I recently posted this in response to some silliness that had been reported to me, re-posted on blogs that I no longer read:

And while I’m at it: yes you need to train, and you need to patrol, and you need to form tactical teams. If you have a defended location at the very least you need to conduct local security patrolling. Any other opinion shows a lack of ever having to live/operate in/from a defended location. You do not protect your house from your porch.

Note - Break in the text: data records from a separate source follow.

import Summits.BirchSwinnertonDyer.BirchSwinnertonDyer.Theorems.KatoDescentPotSupersingularMemberHullRankOne
import Literature.NumberTheory.EllipticCurves.IwasawaAlgebraProofs
import Literature.NumberTheory.EllipticCurves.LeadingTerm
import Literature.NumberTheory.EllipticCurves.MordellWeilRankZeroProofs
import HarnessLib

/-!
# Route `ThetaPartnerAtTwo` (TP2), crux K3 `SignedKatoDivisibilityUpToAtTwo` (item stmt-BirchSwinnertonDyer-20308),
# line `colemanrat` v3: the FINITENESS conjunct `ℓ_𝔭(𝐇¹_Γ(T_pE)/Λs) < ⊤` of stub (C2) is PUB-reducible —
# it follows for EVERY non-zero `s` from Gross–Zagier–Kolyvagin (`r_an ≤ 1 ⇒ rank = r_an ∧ Ш finite`, the cell's
# standing binder `hGZK`) through the tree's rank-zero (R0) theorem (lead `bsd-wall-tp2-p2x`; route-independent)

HONEST FRAMING (cell `bsd-wall`): THEOREMS ONLY — no definition, no named fact, no instance, no `sorry`; the ONE
published input is displayed as the hypothesis `h17 : rank_eq_analyticRank_of_analyticRank_le_one` (bsd.S17,
Gross–Zagier + Kolyvagin, def:Prop of `LeadingTerm.lean`); closes no item; BSD is NOT proved by any of this.

## What is proved (any prime `p`, any elliptic `W/ℚ` of analytic rank `0`)

* `lengthAt_quotient_span_ne_top_of_gzk`: granted `h17`, for `r_an(W) = 0`, the cyclotomic `(κ, γ)`, every pinned
  `I : Kato2004.IwasawaH1Data W p κ γ`, every `s ≠ 0` in `𝐇¹_Γ(T_pW)` and every prime `𝔭` of `Λ` of height `≤ 1`:
  `ℓ_𝔭(𝐇¹_Γ(T_pW)/Λs) ≠ ⊤`. Chain (all tree theorems): `h17` ⇒ `W(ℚ)` finite (`finite_point_of_rank_zero`) and
  `Ш` finite ⇒ (R0) `rank_{ℤ_p} H¹(ℤ[1/p], T_pW) ≤ 1` (`IntegralH1RankZero.rank_integralH1_layerZero_le_one`,
  Kato Thm. 14.5 (1)/14.13 on the pin, Euler-system-free) ⇒ `rank_Λ 𝐇¹ ≤ 1`
  (`IwasawaH1Data.rank_le_one_of_rank_integralH1_le_one`, Kato Thm. 12.4 (2) upper half) ⇒ with `𝐇¹` torsion
  free (`IwasawaH1Data.noZeroSMulDivisors`) and finitely generated (`module_finite_of_isCyclotomic`, (12.2.1)):
  `𝐇¹/Λs` is finitely generated TORSION (`MemberHullRankOne.isTorsion_quotient_span_singleton_of_rank_le_one`)
  ⇒ finite local length at every prime of height `≤ 1` (`Module.lengthAt_ne_top_of_isTorsionBy`).
So in the registered stub (C2) `stub_colemanLengthTwo` the conjunct `lengthAt Λ (I.H ⧸ Λs) 𝔭 ≠ ⊤` carries no
`p = 2` research: it is `hGZK` + tree theorems; the research content of (C2) is the four-term inequality alone.

References: [Kato2004Asterisque] §12.2 (12.2.1) (p. 220), Thm. 12.4 (2) (p. 221), Thm. 14.5 (1) (p. 236), 14.13
(p. 243); [Darmon2004] Thm. 3.22 (Gross–Zagier–Kolyvagin); [BourbakiAC5to7] VII §4.
-/

set_option autoImplicit false
-- the Theorems namespace of this sub repeats the summit name by design (D-0017 nested layout)
set_option linter.dupNamespace false

noncomputable section

open scoped Classical

open WeierstrassCurve Field Literature.NumberTheory.EllipticCurves Literature.NumberTheory.EllipticCurves.Module
  Literature.NumberTheory.EllipticCurves.Kato2004 Literature.NumberTheory.EllipticCurves.Kato2004.EulerSystemValues
  ZpExtension

namespace Summit.BirchSwinnertonDyer.BirchSwinnertonDyer.Theorems

namespace SignedKatoOffTwo

/-- **`ℓ_𝔭(𝐇¹_Γ(T_pW)/Λs) < ⊤` for every non-zero `s`, in analytic rank `0`, granted Gross–Zagier–Kolyvagin.**
For `W/ℚ` elliptic with `r_an(W) = 0`, any prime `p`, the cyclotomic `ℤ_p`-extension `κ` with topological
generator `γ`, a pinned `I : IwasawaH1Data W p κ γ`, `s ∈ 𝐇¹_Γ(T_pW)` non-zero and `𝔭` a prime of `Λ` of height
`≤ 1`: `ℓ_𝔭(𝐇¹/Λs) ≠ ⊤`. `h17` (bsd.S17) gives `W(ℚ)` and `Ш(W)` finite; then (R0) `rank_{ℤ_p} H¹(ℤ[1/p],T_pW) ≤ 1`,
`rank_Λ 𝐇¹ ≤ 1`, `𝐇¹` torsion free and finitely generated (tree theorems), so `𝐇¹/Λs` is finitely generated
torsion and has finite local length at height `≤ 1`. [cite: Kato2004Asterisque, Thm. 12.4 (2) (p. 221), Thm. 14.5 (1) (p. 236) and 14.13 (p. 243)]
[cite: Darmon2004, Thm. 3.22] -/
theorem lengthAt_quotient_span_ne_top_of_gzk (h17 : rank_eq_analyticRank_of_analyticRank_le_one)
    {W : WeierstrassCurve ℚ} [W.IsElliptic] (hr : W.analyticRank = 0) {p : ℕ} [Fact p.Prime]
    [ContinuousSMul ℤ_[p] (W.tateModule p)] {κ : ZpExtension ℚ p} {γ : absoluteGaloisGroup ℚ}
    (hκ : κ.IsCyclotomic) (hγ : κ.IsTopGenerator γ) (I : IwasawaH1Data W p κ γ) {s : I.H} (hs : s ≠ 0)
    (𝔭 : PrimeSpectrum (IwasawaAlgebra p)) (h𝔭 : 𝔭.asIdeal.height ≤ 1) :
    lengthAt (IwasawaAlgebra p) (I.H ⧸ Submodule.span (IwasawaAlgebra p) {s}) 𝔭 ≠ ⊤ := by
  -- Gross–Zagier–Kolyvagin in analytic rank `0`: `W(ℚ)` and `Ш(W)` are finite
  obtain ⟨hrank, hsha⟩ := h17 W (by rw [hr]; exact zero_le_one)
  have h0 : W.mordellWeilRank = 0 := by rw [hrank, hr]
  haveI : Finite W.toAffine.Point := W.finite_point_of_rank_zero h0
  haveI : Finite W.sha := hsha
  haveI : Finite (AddCommGroup.primaryComponent W.sha p) := inferInstance
  -- (R0) and Kato Thm. 12.4 (2), upper half, on the pin
  have hrk : Module.rank ℤ_[p] (integralH1 (tateRep W p) p (κ.layerSubgroup 0)) ≤ 1 :=
    IntegralH1RankZero.rank_integralH1_layerZero_le_one W p κ
  have hrank1 : Module.rank (IwasawaAlgebra p) I.H ≤ 1 := I.rank_le_one_of_rank_integralH1_le_one hκ hγ hrk
  haveI : Module.Finite (IwasawaAlgebra p) I.H := IwasawaH1Data.module_finite_of_isCyclotomic hκ hγ I
  haveI : NoZeroSMulDivisors (IwasawaAlgebra p) I.H := I.noZeroSMulDivisors hγ
  have htors : Module.IsTorsion (IwasawaAlgebra p) (I.H ⧸ Submodule.span (IwasawaAlgebra p) {s}) :=
    MemberHullRankOne.isTorsion_quotient_span_singleton_of_rank_le_one p hrank1 hs
  obtain ⟨a, ha, ha0⟩ := Submodule.annihilator_top_inter_nonZeroDivisors htors
  exact lengthAt_ne_top_of_isTorsionBy (nonZeroDivisors.ne_zero ha0)
    (fun m ↦ Submodule.mem_annihilator.mp ha m Submodule.mem_top) 𝔭 h𝔭

end SignedKatoOffTwo

end Summit.BirchSwinnertonDyer.BirchSwinnertonDyer.Theorems

end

The above is in response to comments I read in an article that it is legitimate to learn to defend your home, but not legitimate to ever go on a ‘patrol.’


More:

As I said to the Texas class, with the training resources available there is no reason why you and your civilian team cannot become an excellent light infantry force. Those who have been to MVT training get it – they realize how fast and well we progress you with live fire oriented training. Stuff that most of the military does not do, or as well,, or very often at all. Look on it like a fun hobby. It will cost you a bit of cash, but less than most adrenalin style sports/hobbies or activities. And if you do it enough and become competent, you become a trained trainer.

Didn’t go to boot camp? So what. What’s the point of most of it anyway, other than obedience conditioning? Marching up and down the square…. Training schools like MVT, and trainers like Mosby and Sierra12, are running excellent training. You don’t have to be at a disadvantage to anyone. Just look at these videos: 5 days! Most of these guys have no prior training off the square range. Look what they are doing after 5 days. Makes you wonder – WTF is the military doing? Health and safety, risk assessments, bureaucracy, and ass covering, mostly……;-)

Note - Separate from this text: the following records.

import Literature.AlgebraicGeometry.KTheory.GrothendieckGroup
import Literature.AlgebraicGeometry.Modules.KernelFiniteLocallyFree
import Mathlib.CategoryTheory.Abelian.Refinements
import Mathlib.GroupTheory.MonoidLocalization.GrothendieckGroup
import HarnessLib

/-!
# Heller's criterion for equality of classes in `K₀(X)` (Grayson's form)

For an exact category `𝒩`, A. Heller's criterion describes WHEN two objects have the same class in
the Grothendieck group `K₀𝒩` purely in terms of objects and short exact sequences. We prove it, in
the form printed by D. Grayson (*Relative algebraic K-theory by elementary means*, arXiv:1310.8644,
Lemma 17, p. 8), for the exact category of vector bundles on a scheme `X`, i.e. for the tree's
`Literature.AlgebraicGeometry.KTheory.KZero X` (the free abelian group on the finite locally free
`𝒪_X`-modules modulo `[E] = [E'] + [E'']` for short exact `0 → E' → E → E'' → 0`,
`KTheory/GrothendieckGroup`):

* `KZero.of_eq_of_iff_hellerRel` (**Grayson, Lemma 17**): for vector bundles `M`, `M'` on `X`,
  `[M] = [M']` in `K₀(X)` iff there exist vector bundles `V⁰, V¹, V²` and short exact sequences
  `0 → M ⊞ V⁰ → V¹ → V² → 0` and `0 → M' ⊞ V⁰ → V¹ → V² → 0` (no relationship between the maps of the
  two sequences is assumed) — the relation `Heller.Rel M M'`;
* `KZero.of_eq_of_iff_exists_shortExact`: the same with the two sequences rendered as arbitrary
  short exact `ShortComplex`es of `𝒪_X`-modules whose terms are identified with `M ⊞ V⁰, V¹, V²`
  (resp. `M' ⊞ V⁰, V¹, V²`) by isomorphisms — the shape in which the criterion is consumed;
* `KZero.of_eq_of_iff_exists_fourTermExact` (**Grayson, Corollary 18**): `[M] = [M']` iff there
  exist vector bundles `V⁰, V¹, V²` and exact sequences `0 → M → V⁰ → V¹ → V² → 0` and
  `0 → M' → V⁰ → V¹ → V² → 0` (`HasFourTermExact`); with the additivity of `K₀` over four-term
  exact sequences of vector bundles, `[M] + [V¹] = [V⁰] + [V²]` (`HasFourTermExact.kZero_eq`);
* `KZero.map_of_sub_of_eq_zero_iff`: `f^*([M] − [M']) = 0` in `K₀(Y)` iff `Heller.Rel (f^*M) (f^*M')`
  — the object-wise description of kernel classes of a pull-back `f^* : K₀(Z) → K₀(Y)`; since every
  class is a difference `[M] − [M']` (`KZero.exists_eq_of_sub_of`), this describes the whole kernel
  (`KZero.map_eq_zero_iff_exists_hellerRel`, §6 — the object-level content of Grayson's Lemma 19).

## The printed proof and this file

Grayson's proof (loc. cit.): write `M ∼ M'` for the condition. "The relation `∼` is a cancellative
additive equivalence relation on the commutative monoid consisting of the isomorphism classes of `𝒩`,
where direct sum gives the addition operation. For example, additivity follows by forming direct sums
of the exact sequences involved. To show `M ∼ M` (reflexivity), one takes `E` and `E'` to be
`0 → M = M → 0 → 0`; compatibility with isomorphism is similar. Symmetry follows from interchanging
`E` and `E'`. To show `M ⊕ W ∼ M' ⊕ W ⟹ M ∼ M'` (cancellation), one replaces `V⁰` by `V⁰ ⊕ W`. To show
`M ∼ M' ∧ M' ∼ M'' ⟹ M ∼ M''` (transitivity), one uses additivity to deduce that `M ⊕ M' ∼ M' ⊕ M''`
and then cancels `M'`." Then the quotient monoid `H = Ob 𝒩 / ∼` is cancellative, so it injects into
its group completion `G`; the assignment `M ↦ ⟨M⟩` is additive on short exact sequences (for
`0 → M' → M → M'' → 0` one has `M ∼ M' ⊕ M''` by the pair of sequences
`0 → M → M ⊕ M'' → M'' → 0`, `0 → M' ⊕ M'' → M ⊕ M'' → M'' → 0`), hence factors through a homomorphism
`K₀𝒩 → G`, and `[M] = [M']` forces `⟨M⟩ = ⟨M'⟩`, i.e. `M ∼ M'`. The converse is additivity of `K₀`.

We follow this architecture literally: §0 proves that the direct sum of two short exact sequences in
an abelian category is short exact (the one categorical input, via refinements); §1 introduces the
relation `Heller.Rel` on `𝒪_X`-modules and proves reflexivity, symmetry, invariance under isomorphism,
additivity, cancellation, transitivity and the short-exact-sequence compatibility, each by the
displayed choice of `V⁰, V¹, V²`; §2 is the easy implication; §3 builds the quotient monoid
`Heller.Monoid X` of vector bundles modulo `∼`, shows it is a cancellative commutative monoid and maps
`K₀(X)` to its Grothendieck group (Mathlib's `Algebra.GrothendieckAddGroup`, injective on cancellative
monoids: `GrothendieckAddGroup.of_injective`) by the universal property `KZero.lift`; §4 assembles the
criterion; §5 derives Corollary 18 as printed ("Adding length `1` acyclic complexes formed from the
maps `1_M` and `1_{M'}` to the short exact sequences provided by the Lemma"), the converse splitting a
four-term exact sequence of vector bundles at the kernel of its last map, a vector bundle by
`Modules/KernelFiniteLocallyFree` (Stacks 05P2). Deviation from the source: none in substance; the monoid is built on the (large) type of
vector bundles themselves rather than on isomorphism classes (isomorphic bundles are `∼`-equivalent,
`Heller.Rel.of_iso`, so the quotient is the same), exactly as `KZero X` itself is generated by
modules rather than by isomorphism classes.

## Why it is here

This is the first lemma of the elementary (generators-and-relations) approach to RELATIVE `K₀`:
Grayson's Corollary 18 and Lemma 19 (loc. cit., pp. 8–9) deduce from it the exactness of
`K₀Ω[F] → K₀𝓜 → K₀𝓝` for an exact functor `F` (Theorem 7 / Corollary 9: the five-term sequence
`K₁𝓜 → K₁𝓝 → K₀Ω[F] → K₀𝓜 → K₀𝓝`), which for `F = i^* : Vect(X_n) → Vect(X_m)` is the exact sequence
`K₀(X_n, X_m) → K₀(X_n) → K₀(X_m)` entering X. Hu's kernel presentation
(`KTheory/HuInfinitesimalKZero`, fact `HuKZeroKernelPresentation`). It is also the tool by which a
computation "in `K₀(X)`" becomes a statement about vector bundles and short exact sequences.

## References

* D. R. Grayson, *Relative algebraic K-theory by elementary means*, arXiv:1310.8644 (2013),
  Lemma 17, Corollary 18, Lemma 19. [Grayson2013RelativeKTheory]
* A. Heller, *Some exact sequences in algebraic K-theory*, Topology 3 (1965), 389–408.
  [Heller1965SomeExactSequences]
* W. Fulton, *Intersection theory*, §15.1 (the group `K⁰X`). [Fulton1998]
-/

universe u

Lately, quotes have been sent to me which are essentially criticizing the training that MVT offers simply because, it would seem, it is too good. Too ‘elitist.’

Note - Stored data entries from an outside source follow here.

import Summits.BirchSwinnertonDyer.BirchSwinnertonDyer.Theorems.Rank2Observatory2DescClKillCurveCertE2VDefs
import Summits.BirchSwinnertonDyer.BirchSwinnertonDyer.Theorems.ShaPrimaryTransferFiniteShaComponentTransferSelmerCubicDoorTransport
import Summits.BirchSwinnertonDyer.BirchSwinnertonDyer.Theorems.ShaPrimaryTransferFiniteShaComponentTransferSelmerCubicKillSelList
import HarnessLib

/-!
# BirchSwinnertonDyer — SEL2CUBIC door for the `checkE2K` / `checkE2KV` census rows (two-view format WITH KILLS)

HONEST FRAMING: route `ShaPrimaryTransfer`, seat `bsd-line-spt-p1` (g30), `--supports` item T =
`FiniteShaComponentTransfer` (stmt-22356), UNCHANGED (conjecture-grade at corank ≥ 2). BSD in rank ≥ 2 is
NOT proved by any of this. THEOREMS ONLY.

The kill-list rows of the rank-2 observatory (`Rank2Observatory2DescClKillCurveCertE2{,V}`: `rank E(ℚ) ≤ r`
from the two-view sieve MINUS a list of classes certified locally insoluble at one prime each) made
Selmer-sound. The rational-point version removes a listed class because its `2`-covering has no `ℚ_p`-point
read on INTEGER vectors (`KillValidAt`); for a `2`-Selmer class the covering does have `ℚ_p`-points in
`ℚ_p ⊗ K`-coordinates, and what the kernel certificates (`killCheck`, `sig3Check`, `sig2xCheck`, …) REALLY
prove is the residue statement «no `p`-primitive integer vector with `p^N ∣ Q₁, Q₂`» (`…KillCertMod*`), which
a Selmer class contradicts (`admKillsV_sound_sel`, via the local Cassels uniformity and `…KillLocal`).

* **`sha_door_of_checkE2KV`** — `checkE2KV F cc r ks` ∧ (every listed kill has a residue certificate) ∧
  `r ≤ rank` ⟹ `t₂(E) = 0 ∧ Ш(E/ℚ)[2^∞] = 0 ∧ rank E(ℚ) = r` for the model `(0, A, 0, B, C)`: the proof of
  `sha_door_of_checkE2` verbatim plus the kill step (`admKillsV_sound_sel` after rescaling `∏_U X_j =
  m₁^{#U} ∏_U W_j`, `m₁ = r₁²`) and the strict count `#Sel⁽²⁾ < 2^{r+1}`;
* the `K`-free row shapes (`rank_eq_of_certsE2K{,V}{,_scaled,_complSq,_plain}`) and the row kit are in
  `…SelmerCubicE2KRows`.
[cite: Cassels1991LecturesEllipticCurves, §15] [cite: SilvermanAEC2009, Thm. X.4.2, Rem. X.4.1]
[cite: CremonaAlgorithms1997, §3.6]
-/

-- single-conjunct summit: `Summit.BirchSwinnertonDyer.BirchSwinnertonDyer.…` repeats the name by design
set_option linter.dupNamespace false

noncomputable section

open scoped Classical NumberField nonZeroDivisors

open Literature.NumberTheory.NumberFields Literature.NumberTheory.EllipticCurves
  Literature.NumberTheory.GaloisRepresentations Polynomial Module NumberField IsDedekindDomain Ideal
open WeierstrassCurve WeierstrassCurve.Affine

namespace Summit.BirchSwinnertonDyer.BirchSwinnertonDyer.Theorems.ShaPrimaryTransferSelmerCubicCover

open Summit.BirchSwinnertonDyer.BirchSwinnertonDyer.Rank2Observatory
open Summit.BirchSwinnertonDyer.BirchSwinnertonDyer.Rank2Observatory.TwoDescCubic
open Summit.BirchSwinnertonDyer.BirchSwinnertonDyer.Rank2Observatory.TwoDescCl
open Summit.BirchSwinnertonDyer.BirchSwinnertonDyer.Rank2Observatory.TwoDescCl.ClFieldCert
open Summit.BirchSwinnertonDyer.BirchSwinnertonDyer.Rank2Observatory.TwoDescKill
open Summit.BirchSwinnertonDyer.BirchSwinnertonDyer.Theorems.ShaPrimaryTransferSelmerCubicKill

/-! ## The row door -/

section Row

variable {K : Type} [Field K] [NumberField K] {θ : K}

/-- The kill hypothesis of a two-view kill row in RESIDUE form («every listed kill is at a prime `p` and no
`p`-primitive integer vector has `p^N ∣ Q₁, Q₂`») implies the tree's integer-validity `KillValidE2` (take the
zero vector's multiples away: an integer zero is a residue zero at every level). [folklore] -/
theorem killValidE2_of_residue {F : ClFieldCertE2} {cc : ClCurveCertE2} {ks : List ClKillE2}
    (hk : ∀ k ∈ ks, k.p.Prime ∧ ∃ N : ℕ, ∀ v : ℤ × ℤ × ℤ × ℤ,
      ¬ ((k.p : ℤ) ∣ v.1 ∧ (k.p : ℤ) ∣ v.2.1 ∧ (k.p : ℤ) ∣ v.2.2.1 ∧ (k.p : ℤ) ∣ v.2.2.2) →
      (k.p : ℤ) ^ N ∣ (killQ F.fe.base.a F.fe.base.b F.fe.base.c (k.z F cc) cc.Xt.2.1 cc.Xt.2.2 v).1 →
      (k.p : ℤ) ^ N ∣ (killQ F.fe.base.a F.fe.base.b F.fe.base.c (k.z F cc) cc.Xt.2.1 cc.Xt.2.2 v).2 → False) :
    KillValidE2 F cc ks := by
  intro k hkm
  refine ⟨(hk k hkm).1, ?_⟩
  obtain ⟨N, hN⟩ := (hk k hkm).2
  intro v hprim h0
  exact hN v hprim (by rw [h0]; exact dvd_zero _) (by rw [h0]; exact dvd_zero _)

/-- The residue certificates of the `KillEntry`s of the row. [folklore] -/
theorem killResidue_entries {F : ClFieldCertE2} {cc : ClCurveCertE2} {ks : List ClKillE2}
    (hk : ∀ k ∈ ks, k.p.Prime ∧ ∃ N : ℕ, ∀ v : ℤ × ℤ × ℤ × ℤ,
      ¬ ((k.p : ℤ) ∣ v.1 ∧ (k.p : ℤ) ∣ v.2.1 ∧ (k.p : ℤ) ∣ v.2.2.1 ∧ (k.p : ℤ) ∣ v.2.2.2) →
      (k.p : ℤ) ^ N ∣ (killQ F.fe.base.a F.fe.base.b F.fe.base.c (k.z F cc) cc.Xt.2.1 cc.Xt.2.2 v).1 →
      (k.p : ℤ) ^ N ∣ (killQ F.fe.base.a F.fe.base.b F.fe.base.c (k.z F cc) cc.Xt.2.1 cc.Xt.2.2 v).2 → False) :
    ∀ e ∈ killEntriesE2 F cc ks, ∃ N : ℕ, ∀ v : ℤ × ℤ × ℤ × ℤ,
      ¬ ((e.p : ℤ) ∣ v.1 ∧ (e.p : ℤ) ∣ v.2.1 ∧ (e.p : ℤ) ∣ v.2.2.1 ∧ (e.p : ℤ) ∣ v.2.2.2) →
      (e.p : ℤ) ^ N ∣ (killQ F.fe.base.a F.fe.base.b F.fe.base.c e.z cc.Xt.2.1 cc.Xt.2.2 v).1 →
      (e.p : ℤ) ^ N ∣ (killQ F.fe.base.a F.fe.base.b F.fe.base.c e.z cc.Xt.2.1 cc.Xt.2.2 v).2 → False := by
  intro e he
  obtain ⟨k, hkm, rfl⟩ := List.mem_map.mp he
  exact (hk k hkm).2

So let’s set the record straight.

Here at MV T we are a professional training organization which strives for excellence. The original purpose in my mind when I wrote ‘Contact!’, before I ever started the training school, was to pass hard won information on to “keep good folks alive.” Alumni know that all shapes and sizes have passed through the CRCD, later becoming CTT classes, and have all been trained to the best of our ability.

Many who haven’t yet got a grip of their PT have been trained. And I love them for it, because they all showed heart and determination and went up ‘Max’s Mountain’ without complaint. Where the physical may have been lacking, the heart was there. Fathers and sons, fathers and daughters, husbands and wives, have all trained to fight and survive as a family unit.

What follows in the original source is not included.